___ INFORMATION ___

/-- **Residual diagonal characters of a triangular frame.**  For an upper triangular
`ρ : G →ₜ* GL_n(ℚ̄_p)` of a compact group (diagonal characters `χᵢ` with values of norm one,
`norm_diagEntry_eq_one`, i.e. in `𝒪`) and `red : 𝒪 → k` to a field of characteristic `p`, the
characters `χ̄ᵢ = red ∘ χᵢ : G → kˣ` satisfy: `χ̄ᵢ(g) = red x` whenever `x = χᵢ(g)`;
`χ̄ᵢ(g) ≠ χ̄ⱼ(g) ⟺ ‖χᵢ(g) - χⱼ(g)‖ = 1` (`ker red = 𝔪`); and `red P = ∏ᵢ (X - χ̄ᵢ(g))` for every
`P ∈ 𝒪[X]` lifting `det(X - ρ(g))` (triangular characteristic polynomial).  Stated as an existence
to keep the file free of definitions. [folklore] -/
theorem exists_redDiagChar [CompactSpace G] [CharP k p] (red : Valued.integer (PadicAlgCl p) →+* k)
    {ρ : FramedRep G (PadicAlgCl p) n} (h : ρ.IsUpperTriangular) :
    ∃ χ : Fin n → G →* kˣ,
      (∀ (i : Fin n) (g : G) (x : Valued.integer (PadicAlgCl p)),
        (x : PadicAlgCl p) = ρ.diagEntry i g → ((χ i g : kˣ) : k) = red x) ∧
      (∀ (i j : Fin n) (g : G), χ i g ≠ χ j g ↔ ‖ρ.diagEntry i g - ρ.diagEntry j g‖ = 1) ∧
      ∀ (g : G) (P : Polynomial (Valued.integer (PadicAlgCl p))),
        P.map (Valued.integer (PadicAlgCl p)).subtype = ρ.charpoly g →
        P.map red = ∏ i, (X - C ((χ i g : kˣ) : k)) := by
  -- `χᵢ` with values in `𝒪`, as monoid homomorphisms
  let ι : Fin n → G →* Valued.integer (PadicAlgCl p) := fun i =>
    { toFun := fun g =>
        ⟨ρ.diagEntry i g, PadicAlgCl.mem_integer_of_norm_le_one (h.norm_diagEntry_eq_one i g).le⟩
      map_one' := Subtype.ext (ρ.diagEntry_one i)
      map_mul' := fun g g' => Subtype.ext (h.diagEntry_mul i g g') }
  have hι : ∀ i g, ((ι i g : Valued.integer (PadicAlgCl p)) : PadicAlgCl p) = ρ.diagEntry i g :=
    fun i g => rfl
  refine ⟨fun i => (red.toMonoidHom.comp (ι i)).toHomUnits, fun i g x hx => ?_, fun i j g => ?_,
    fun g P hP => ?_⟩
  · rw [show x = ι i g from Subtype.ext (hx.trans (hι i g).symm)]
    rfl
  · rw [h.norm_diagEntry_sub_eq_one_iff, Ne, ← Units.val_inj, ← hι, ← hι, ← red_eq_red_iff red]
    rfl
  · have hQ : P = ∏ i, (X - C (ι i g)) := by
      apply Polynomial.map_injective (Valued.integer (PadicAlgCl p)).subtype Subtype.val_injective
      rw [hP, Polynomial.map_prod, FramedRep.charpoly, Matrix.charpoly_of_upperTriangular _
        ((FramedRep.isUpperTriangular_iff_blockTriangular ρ).1 h g)]
      simp only [Polynomial.map_sub, Polynomial.map_X, Polynomial.map_C]
      rfl
    rw [hQ, Polynomial.map_prod]
    simp only [Polynomial.map_sub, Polynomial.map_X, Polynomial.map_C]
    rfl
/-- ★★★★ **[Balaban1985Variational] PROP. 7 CLAUSE 1 AT EVERY SMALL DATUM, `L ≥ 5`, MODULO REG^{ab} ALONE.**  There is `e₉ > 0` such that for every member `F` (`F.L = L`),
heights `n < K`, every `0 < e ≤ e₉` with the admissibility rows, and every datum `V` with `PlaqSmall ε₁ V`, `0 < ε₁`, `(π∕2)ε₁ ≤ (10⁸L²)⁻¹`, `4·10⁶·(π∕2)ε₁ ≤ e`: IF, at every
σ₃-diagonal case-A representative `g • V`, every minimiser of the Wilson action over the closure of the σ₃-diagonal part of `regFibrePr F n K e (g • V)` is strictly
`(6)(e)`-regular (REG^{ab} — the ONLY letter, NOT claimed), THEN any two R2-critical configurations of (6)(e) over `V` lie on one orbit of print's group (4):
`(varProblem3 F n K hnK.le).AtMostOneCriticalOrbit e V`.  NE^{ab} is discharged by §2 (the representative is again `ε₁`-small, ✓`plaqSmall_gaugeAct_iff'`).
[cite: Balaban1985Variational, Prop. 7 p.299, (2)-(7) p.278, Thm 1 (8)-(10) p.279, (13)-(14) p.280; Balaban1985BackgroundPropagators, (3.21) p.394; Balaban1985Averaging, (8)-(13) p.19, (19)-(24) p.21] -/
theorem atMostOneCriticalOrbit_five_of_regAb_small (L : ℕ) (h5 : 5 ≤ L) :
    ∃ e₉ : ℝ, 0 < e₉ ∧ ∀ (F : T3Family), F.L = L → ∀ (n K : ℕ) (hnK : n < K) (e : ℝ) (V : GaugeField (F.P n) 0 (Matrix.specialUnitaryGroup (Fin 2) ℂ)) (ε₁ : ℝ),
      0 < e → e ≤ e₉ → (143 * ((((3 + 4 : ℕ) : ℝ)) ^ 2 / 4) ^ 2) * e ≤ 1 / 3 → 2 * e ≤ 2 * deltaSU (Fin 2) / (((3 + 4) * F.L : ℕ) : ℝ) ^ 2 →
      0 < ε₁ → Real.pi / 2 * ε₁ ≤ ((10 : ℝ) ^ 8 * (F.L : ℝ) ^ 2)⁻¹ → 4000000 * (Real.pi / 2 * ε₁) ≤ e → PlaqSmall ε₁ V →
      (∀ g : GaugeTransf (F.P n) 0 (Matrix.specialUnitaryGroup (Fin 2) ℂ),
        (∀ e' : PBond (F.P n) 0, Commute ((GaugeField.gaugeAct g V e' : Matrix.specialUnitaryGroup (Fin 2) ℂ) : Matrix (Fin 2) (Fin 2) ℂ) σ₃) →
        (∀ c : Site (F.P n) 0 → Matrix (Fin 2) (Fin 2) ℂ,
          (∀ e' : PBond (F.P n) 0, c e'.src = ((unitsField (toUField (GaugeField.gaugeAct g V)) e' : (Matrix (Fin 2) (Fin 2) ℂ)ˣ) : Matrix (Fin 2) (Fin 2) ℂ) * c e'.tgt *
            (((unitsField (toUField (GaugeField.gaugeAct g V)) e')⁻¹ : (Matrix (Fin 2) (Fin 2) ℂ)ˣ) : Matrix (Fin 2) (Fin 2) ℂ)) →
          ∃ c₀ : Matrix (Fin 2) (Fin 2) ℂ, (∀ y, c y = c₀) ∧ Commute c₀ σ₃) →
        ∀ W₀ ∈ closure {W : GaugeField (F.P K) 0 (Matrix.specialUnitaryGroup (Fin 2) ℂ) |
            (∀ b, Commute ((W b : Matrix.specialUnitaryGroup (Fin 2) ℂ) : Matrix (Fin 2) (Fin 2) ℂ) σ₃) ∧ W ∈ regFibrePr F n K hnK.le e (GaugeField.gaugeAct g V)},
          IsMinOn wilsonAction4 (closure {W : GaugeField (F.P K) 0 (Matrix.specialUnitaryGroup (Fin 2) ℂ) |
            (∀ b, Commute ((W b : Matrix.specialUnitaryGroup (Fin 2) ℂ) : Matrix (Fin 2) (Fin 2) ℂ) σ₃) ∧ W ∈ regFibrePr F n K hnK.le e (GaugeField.gaugeAct g V)}) W₀ →
          RegPr F n K e W₀) →
      (varProblem3 F n K hnK.le).AtMostOneCriticalOrbit e V := by
  obtain ⟨e₉, he₉, H⟩ := atMostOneCriticalOrbit_five_of_regAb L h5
  refine ⟨e₉, he₉, fun F hF n K hnK e V ε₁ he hee hr3 hr2 hε₁ hε hεe hV hREG => ?_⟩
  -- the smallness window forces `ε₁ ≤ 2`
  have hL1 : (1 : ℝ) ≤ (10 : ℝ) ^ 8 * (F.L : ℝ) ^ 2 := by
    have hL : (1 : ℝ) ≤ (F.L : ℝ) := by have := F.hL.2; exact_mod_cast (by omega : 1 ≤ F.L)
    nlinarith
  have hinv : ((10 : ℝ) ^ 8 * (F.L : ℝ) ^ 2)⁻¹ ≤ 1 := inv_le_one_of_one_le₀ hL1
  have hε2 : ε₁ ≤ 2 := by nlinarith [Real.pi_gt_three, hε.trans hinv]
  refine H F hF n K hnK e V ε₁ he hee hr3 hr2 hε2 hV fun g hdiag hA => ⟨?_, hREG g hdiag hA⟩
  exact nonempty_diag_regFibrePr_of_small F hnK.le hε₁ hε hεe (GaugeField.gaugeAct g V) hdiag ((plaqSmall_gaugeAct_iff' ε₁ g V).mpr hV)
/-- **`|Λ₀(yLof)| ≤ 3m` and `|Λ₁(yLof)| ≤ 2m`** at `g := gT` whenever `|d₀|, |d₁| ≤ S_F := nBF + ℓBF + |hBF|` (the F twin of `abs_Λof_yLof_le`; floor `16·S_F ≤ M_L` as a hypothesis), `0 ≤ mh`, `2mh ≤ ℓ_L + S`
(`16S ≤ M_L < n_L, ℓ_L`, `|v_β| ≤ ℓ_L + 10n_L + 1`, `|v_L| ≤ n_L`, `|h_L| ≤ 10n_L`, `m > n_L(ℓ_L − 1) ≥ 8n_L`). [folklore] -/
theorem abs_Λof_yLofF_le (κ : Consts) {V : Type} [DecidableEq V] [Countable V] {G : SimpleGraph V} [G.LocallyFinite] (Φ : PlanarSkeletonFrmQuasi G) (t : V) (p : unitInterval) (D : Skelφ.StepI.DataNS V) (c : ℕ) (mk : ℕ) (gx : Neg.FSlot) (f : ℕ) (hN : EqNumL κ Φ t p D (gT mk gx κ Φ t p D) f) (hκ : (hL κ Φ t p D (gT mk gx κ Φ t p D) f).natAbs ≤ 10 * nL κ Φ t p D (gT mk gx κ Φ t p D) f)
    (hS : 16 * SF κ Φ t p D c mk ≤ ML κ Φ t p D (gT mk gx κ Φ t p D)) (hR0 : 22000 * (KS0.R'0N κ Φ (KS.NQ Φ) t p D mk + 2) ≤ ML κ Φ t p D (gT mk gx κ Φ t p D)) {σ : ℤ} (hσ : σ = 1 ∨ σ = -1) {d₀ d₁ mh : ℤ}
    (hd₀ : |d₀| ≤ ((SF κ Φ t p D c mk : ℕ) : ℤ))
    (hd₁ : |d₁| ≤ ((SF κ Φ t p D c mk : ℕ) : ℤ)) (hmh : 0 ≤ mh)
    (hmh' : 2 * mh ≤ (ℓL κ Φ t p D (gT mk gx κ Φ t p D) f : ℤ) + ((SF κ Φ t p D c mk : ℕ) : ℤ)) :
    |Λ₀of κ Φ t p D (gT mk gx κ Φ t p D) f (yLof κ Φ t p D (gT mk gx κ Φ t p D) f σ d₀ d₁ mh)| ≤
        3 * modulus (nL κ Φ t p D (gT mk gx κ Φ t p D) f) (hL κ Φ t p D (gT mk gx κ Φ t p D) f) (vL κ Φ t p D (gT mk gx κ Φ t p D) f)
          (Skelφ.NegPrm.vβOf (nL κ Φ t p D (gT mk gx κ Φ t p D) f) (hL κ Φ t p D (gT mk gx κ Φ t p D) f) (ℓL κ Φ t p D (gT mk gx κ Φ t p D) f) (vL κ Φ t p D (gT mk gx κ Φ t p D) f)) ∧
      |Λ₁of κ Φ t p D (gT mk gx κ Φ t p D) f (yLof κ Φ t p D (gT mk gx κ Φ t p D) f σ d₀ d₁ mh)| ≤
        2 * modulus (nL κ Φ t p D (gT mk gx κ Φ t p D) f) (hL κ Φ t p D (gT mk gx κ Φ t p D) f) (vL κ Φ t p D (gT mk gx κ Φ t p D) f)
          (Skelφ.NegPrm.vβOf (nL κ Φ t p D (gT mk gx κ Φ t p D) f) (hL κ Φ t p D (gT mk gx κ Φ t p D) f) (ℓL κ Φ t p D (gT mk gx κ Φ t p D) f) (vL κ Φ t p D (gT mk gx κ Φ t p D) f)) := by
  obtain ⟨hn1, hℓ1⟩ := one_le_of_eqNumL κ Φ t p D _ f hN
  have hvβ := abs_vβL_le κ Φ t p D _ f hN hκ
  have hv : |vL κ Φ t p D (gT mk gx κ Φ t p D) f| ≤ nL κ Φ t p D (gT mk gx κ Φ t p D) f := hN.v_le
  have hMn := hN.n_le
  have hMℓ := hN.ℓ_le
  have hm := (Skelφ.NegPrm.modulus_vβOf hn1 (hL κ Φ t p D (gT mk gx κ Φ t p D) f) (ℓL κ Φ t p D (gT mk gx κ Φ t p D) f) (vL κ Φ t p D (gT mk gx κ Φ t p D) f)).1
  have hκ' : |hL κ Φ t p D (gT mk gx κ Φ t p D) f| ≤ 10 * (nL κ Φ t p D (gT mk gx κ Φ t p D) f : ℤ) := by rw [← Int.natCast_natAbs]; exact_mod_cast hκ
  have hS16 : 16 * (((SF κ Φ t p D c mk : ℕ) : ℤ)) ≤ (ML κ Φ t p D (gT mk gx κ Φ t p D) : ℤ) := by
    have h' : ((16 * SF κ Φ t p D c mk : ℕ) : ℤ) ≤ (ML κ Φ t p D (gT mk gx κ Φ t p D) : ℤ) := by exact_mod_cast hS
    simpa only [Nat.cast_mul, Nat.cast_ofNat] using h'
  have h22 : 22000 * ((KS0.R'0N κ Φ (KS.NQ Φ) t p D mk : ℤ) + 2) ≤ (ML κ Φ t p D (gT mk gx κ Φ t p D) : ℤ) := by
    have h' : ((22000 * (KS0.R'0N κ Φ (KS.NQ Φ) t p D mk + 2) : ℕ) : ℤ) ≤ (ML κ Φ t p D (gT mk gx κ Φ t p D) : ℤ) := by exact_mod_cast hR0
    push_cast at h'; exact h'
  have hσ' : |σ| = 1 := by rcases hσ with h | h <;> simp [h]
  rw [Λ₀of_yLof, Λ₁of_yLof]
  have e : vβL κ Φ t p D (gT mk gx κ Φ t p D) f =
      Skelφ.NegPrm.vβOf (nL κ Φ t p D (gT mk gx κ Φ t p D) f) (hL κ Φ t p D (gT mk gx κ Φ t p D) f) (ℓL κ Φ t p D (gT mk gx κ Φ t p D) f) (vL κ Φ t p D (gT mk gx κ Φ t p D) f) := rfl
  rw [← e] at hm ⊢
  generalize modulus (nL κ Φ t p D (gT mk gx κ Φ t p D) f) (hL κ Φ t p D (gT mk gx κ Φ t p D) f) (vL κ Φ t p D (gT mk gx κ Φ t p D) f) (vβL κ Φ t p D (gT mk gx κ Φ t p D) f) = m at hm ⊢
  generalize ((SF κ Φ t p D c mk : ℕ) : ℤ) = S at hd₀ hd₁ hmh' hS16
  generalize (nL κ Φ t p D (gT mk gx κ Φ t p D) f : ℤ) = n at hn1 hvβ hv hMn hm hκ' ⊢
  generalize (ℓL κ Φ t p D (gT mk gx κ Φ t p D) f : ℤ) = ℓ at hℓ1 hvβ hMℓ hm hmh' ⊢
  generalize (ML κ Φ t p D (gT mk gx κ Φ t p D) : ℤ) = M at hMn hMℓ hS16 h22
  generalize vβL κ Φ t p D (gT mk gx κ Φ t p D) f = vβ at hvβ ⊢
  generalize vL κ Φ t p D (gT mk gx κ Φ t p D) f = vα at hv ⊢
  generalize hL κ Φ t p D (gT mk gx κ Φ t p D) f = hh at hκ' ⊢
  have hR0 : (0 : ℤ) ≤ (KS0.R'0N κ Φ (KS.NQ Φ) t p D mk : ℤ) := by positivity
  have hS0 : 0 ≤ S := le_trans (abs_nonneg _) hd₀
  have hn0 : (0 : ℤ) ≤ n := by linarith
  have hℓ9 : (9 : ℤ) ≤ ℓ := by linarith
  have hm0 : 0 < m := by nlinarith
  -- the products
  have p1 : |vβ * d₀| ≤ (ℓ + 10 * n + 1) * S := by rw [abs_mul]; exact mul_le_mul hvβ hd₀ (abs_nonneg _) (by linarith [abs_nonneg vβ])
  have p2 : |vα * d₁| ≤ n * S := by rw [abs_mul]; exact mul_le_mul hv hd₁ (abs_nonneg _) hn0
  have p3 : |vα * mh| ≤ n * mh := by rw [abs_mul, abs_of_nonneg hmh]; exact mul_le_mul_of_nonneg_right hv hmh
  have p4 : |n * d₁| ≤ n * S := by rw [abs_mul, abs_of_nonneg hn0]; exact mul_le_mul_of_nonneg_left hd₁ hn0
  have p5 : |hh * d₀| ≤ 10 * n * S := by rw [abs_mul]; exact mul_le_mul hκ' hd₀ (abs_nonneg _) (by positivity)
  -- `16S ≤ n − 1`, `16S ≤ ℓ − 1`
  have q1 : (ℓ + 1) * (16 * S) ≤ (ℓ + 1) * (n - 1) := mul_le_mul_of_nonneg_left (by linarith) (by linarith)
  have q2 : n * (16 * S) ≤ n * (ℓ - 1) := mul_le_mul_of_nonneg_left (by linarith) hn0
  have q3 : n * (2 * mh) ≤ n * (ℓ + S) := mul_le_mul_of_nonneg_left hmh' hn0
  have q4 : n * 8 ≤ n * (ℓ - 1) := mul_le_mul_of_nonneg_left (by linarith) hn0
  have a1 : |σ * m| = m := by rw [abs_mul, hσ', one_mul, abs_of_pos hm0]
  have a2 : |σ * (vβ * d₀ - vα * d₁)| ≤ (ℓ + 10 * n + 1) * S + n * S := by
    rw [abs_mul, hσ', one_mul]; exact (abs_sub _ _).trans (add_le_add p1 p2)
  have a3 : |σ * (n * d₁ - hh * d₀)| ≤ n * S + 10 * n * S := by
    rw [abs_mul, hσ', one_mul]; exact (abs_sub _ _).trans (add_le_add p4 p5)
  constructor
  · calc |σ * m + σ * (vβ * d₀ - vα * d₁) - vα * mh| ≤ |σ * m + σ * (vβ * d₀ - vα * d₁)| + |vα * mh| := abs_sub _ _
      _ ≤ |σ * m| + |σ * (vβ * d₀ - vα * d₁)| + |vα * mh| := by linarith [abs_add_le (σ * m) (σ * (vβ * d₀ - vα * d₁))]
      _ ≤ m + ((ℓ + 10 * n + 1) * S + n * S) + n * mh := by rw [a1]; linarith
      _ ≤ 3 * m := by nlinarith
  · have a4 : |n * mh| = n * mh := by rw [abs_mul, abs_of_nonneg hn0, abs_of_nonneg hmh]
    calc |σ * (n * d₁ - hh * d₀) + n * mh| ≤ |σ * (n * d₁ - hh * d₀)| + |n * mh| := abs_add_le _ _
      _ ≤ (n * S + 10 * n * S) + n * mh := by rw [a4]; linarith
      _ ≤ 2 * m := by nlinarith

end Sizes

section Readings
import Summits.Ventures.CertifiedManyBodySolver.Certificates.EmeryCu4O8_kry_Tl2201_c3hh_s9x10_S0
import HarnessLib

/-!
# KLDL-R certificate: an exact cluster vector of the open `Cu₄O₈` block (Tl2201 three-band corner `c3hh`, sector `(9,10)`, `N = 19`) — part S2 (kernel traces of atom classes [2])

HONEST FRAMING: certified energy-window bookkeeping (a hypothesis-free UPPER bound on the three-band ground-state energy density at
`ρ = 19/16` from ONE explicit cluster vector, Ruelle's cluster variational principle as typed in `EmeryThreeBandBlock2x2RayleighCap`);
not a superconductivity verdict; no number of record at an anchor moves. WHAT-THIS-IS-NOT: a floor; a phase word.

The vector: the integer-rounded (scale `2^16`) lowest eigenvector of `h(θ) = Σ_a θ_a h^G_a` (`h^G_a = hubbardOpenBoxGP 1 12 (cu4o8Tau a) (cu4o8Ups a) (cu4o8Nu a)`)
on the spin sector `(9,10)` of the twelve physical sites of the open `2×2`-cell block (dimension 14520; 5500 nonzero coefficients — TRUNCATED to the 5500 largest-modulus coefficients of the rounded eigenvector (a valid trial vector; exact Rayleigh quotient 26.004876 vs eigenvalue 25.863026 eV/cluster)), at the coupling vector
`θ = ['127/100', '127/100', '127/100', '127/100', '-63/100', '-63/100', '-63/100', '-63/100', '79/50', '0', '0', '634/125', '4163/1000', '4163/1000']` (Tl2201 corner `c3hh` of `BLOCK-TABLES-La214v123_v1` = (t_pd ×4, −t_pp ×4, Δ_pd, ε_px, ε_py, U_d, U_px, U_py), cuprate signs),
stored as a `CoefTree` (search tree over occupation codes, `HubbardOpenBoxCodedRayleigh`). Norm `NN = 4246852455`; the fourteen EXACT integer traces
`S_a = NN·⟨unit, h^G_a unit⟩ = [-11857354650, -6528680216, -11858192876, -6539265816, 3075274836, 6333182576, 1980502272, 3078990728, 21240668056, 29725421558, 29724107031, 5022971027, 12879825312, 12878510785]` (float eigenvalue 25.863025516 eV/cluster; exact Rayleigh quotient 26.004876162; cap 1.6253048 eV/site = 6.501219 eV/CuO₂).
Parts: S0 = the tree + search-tree order / norm / particle number (kernel); S1–S6 = the fourteen traces `CoefTree.sApp` over the hop-list oracles `cu4o8ClusterF a` (kernel, `decide +kernel`);
F = the assembled table and the consequences (`emeryEnergyDensity_le_of_cu4o8Tree`: for EVERY `θ'`, `e_Emery(θ', 19/16) ≤ (1/16)·Σ_a θ'_a·S_a/NN`; the corner number; the `hT` trace rows,
unit norm and particle number for the `T > 0` Rayleigh-family floor `le_emeryCellPressure_of_rayleighFamily` / `Downfold/EmeryThermalSeam`).
Generator: HOME/hubbard-box-p2/code/rayleigh/ (kit job ray_main.py: scipy eigsh + exact integer forms; emit_kry.py), hubbard-box-p2 g15.
[cite: Ruelle1969, §3.3] [cite: Emery1987, eq. (1)] [cite: LinGubernatis1993, §II]
-/

noncomputable section

namespace Summit.Ventures.CertifiedManyBodySolver.Certificates

open Matrix Literature.MathematicalPhysics.QuantumLattice OccupationCode OccupationCode.CoefTree ClusterLowerBound InfVolFermionState HubbardWave0

/-- The exact trace of atom class `2` (kernel). [cite: Ruelle1969, §3.3] -/
theorem kry_Tl2201_c3hh_s9x10_sApp2 : kry_Tl2201_c3hh_s9x10.sApp (cu4o8ClusterF 2) = -11858192876 := by decide +kernel

end Summit.Ventures.CertifiedManyBodySolver.Certificates

end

___

### ACTIVITY
Your task is to repeat the records exactly. Begin at their first line and stop after the line containing "(ι i g)) := by".

### OUTPUT
/-- **Residual diagonal characters of a triangular frame.**  For an upper triangular
`ρ : G →ₜ* GL_n(ℚ̄_p)` of a compact group (diagonal characters `χᵢ` with values of norm one,
`norm_diagEntry_eq_one`, i.e. in `𝒪`) and `red : 𝒪 → k` to a field of characteristic `p`, the
characters `χ̄ᵢ = red ∘ χᵢ : G → kˣ` satisfy: `χ̄ᵢ(g) = red x` whenever `x = χᵢ(g)`;
`χ̄ᵢ(g) ≠ χ̄ⱼ(g) ⟺ ‖χᵢ(g) - χⱼ(g)‖ = 1` (`ker red = 𝔪`); and `red P = ∏ᵢ (X - χ̄ᵢ(g))` for every
`P ∈ 𝒪[X]` lifting `det(X - ρ(g))` (triangular characteristic polynomial).  Stated as an existence
to keep the file free of definitions. [folklore] -/
theorem exists_redDiagChar [CompactSpace G] [CharP k p] (red : Valued.integer (PadicAlgCl p) →+* k)
    {ρ : FramedRep G (PadicAlgCl p) n} (h : ρ.IsUpperTriangular) :
    ∃ χ : Fin n → G →* kˣ,
      (∀ (i : Fin n) (g : G) (x : Valued.integer (PadicAlgCl p)),
        (x : PadicAlgCl p) = ρ.diagEntry i g → ((χ i g : kˣ) : k) = red x) ∧
      (∀ (i j : Fin n) (g : G), χ i g ≠ χ j g ↔ ‖ρ.diagEntry i g - ρ.diagEntry j g‖ = 1) ∧
      ∀ (g : G) (P : Polynomial (Valued.integer (PadicAlgCl p))),
        P.map (Valued.integer (PadicAlgCl p)).subtype = ρ.charpoly g →
        P.map red = ∏ i, (X - C ((χ i g : kˣ) : k)) := by
  -- `χᵢ` with values in `𝒪`, as monoid homomorphisms
  let ι : Fin n → G →* Valued.integer (PadicAlgCl p) := fun i =>
    { toFun := fun g =>
        ⟨ρ.diagEntry i g, PadicAlgCl.mem_integer_of_norm_le_one (h.norm_diagEntry_eq_one i g).le⟩
      map_one' := Subtype.ext (ρ.diagEntry_one i)
      map_mul' := fun g g' => Subtype.ext (h.diagEntry_mul i g g') }
  have hι : ∀ i g, ((ι i g : Valued.integer (PadicAlgCl p)) : PadicAlgCl p) = ρ.diagEntry i g :=
    fun i g => rfl
  refine ⟨fun i => (red.toMonoidHom.comp (ι i)).toHomUnits, fun i g x hx => ?_, fun i j g => ?_,
    fun g P hP => ?_⟩
  · rw [show x = ι i g from Subtype.ext (hx.trans (hι i g).symm)]
    rfl
  · rw [h.norm_diagEntry_sub_eq_one_iff, Ne, ← Units.val_inj, ← hι, ← hι, ← red_eq_red_iff red]
    rfl
  · have hQ : P = ∏ i, (X - C (ι i g)) := by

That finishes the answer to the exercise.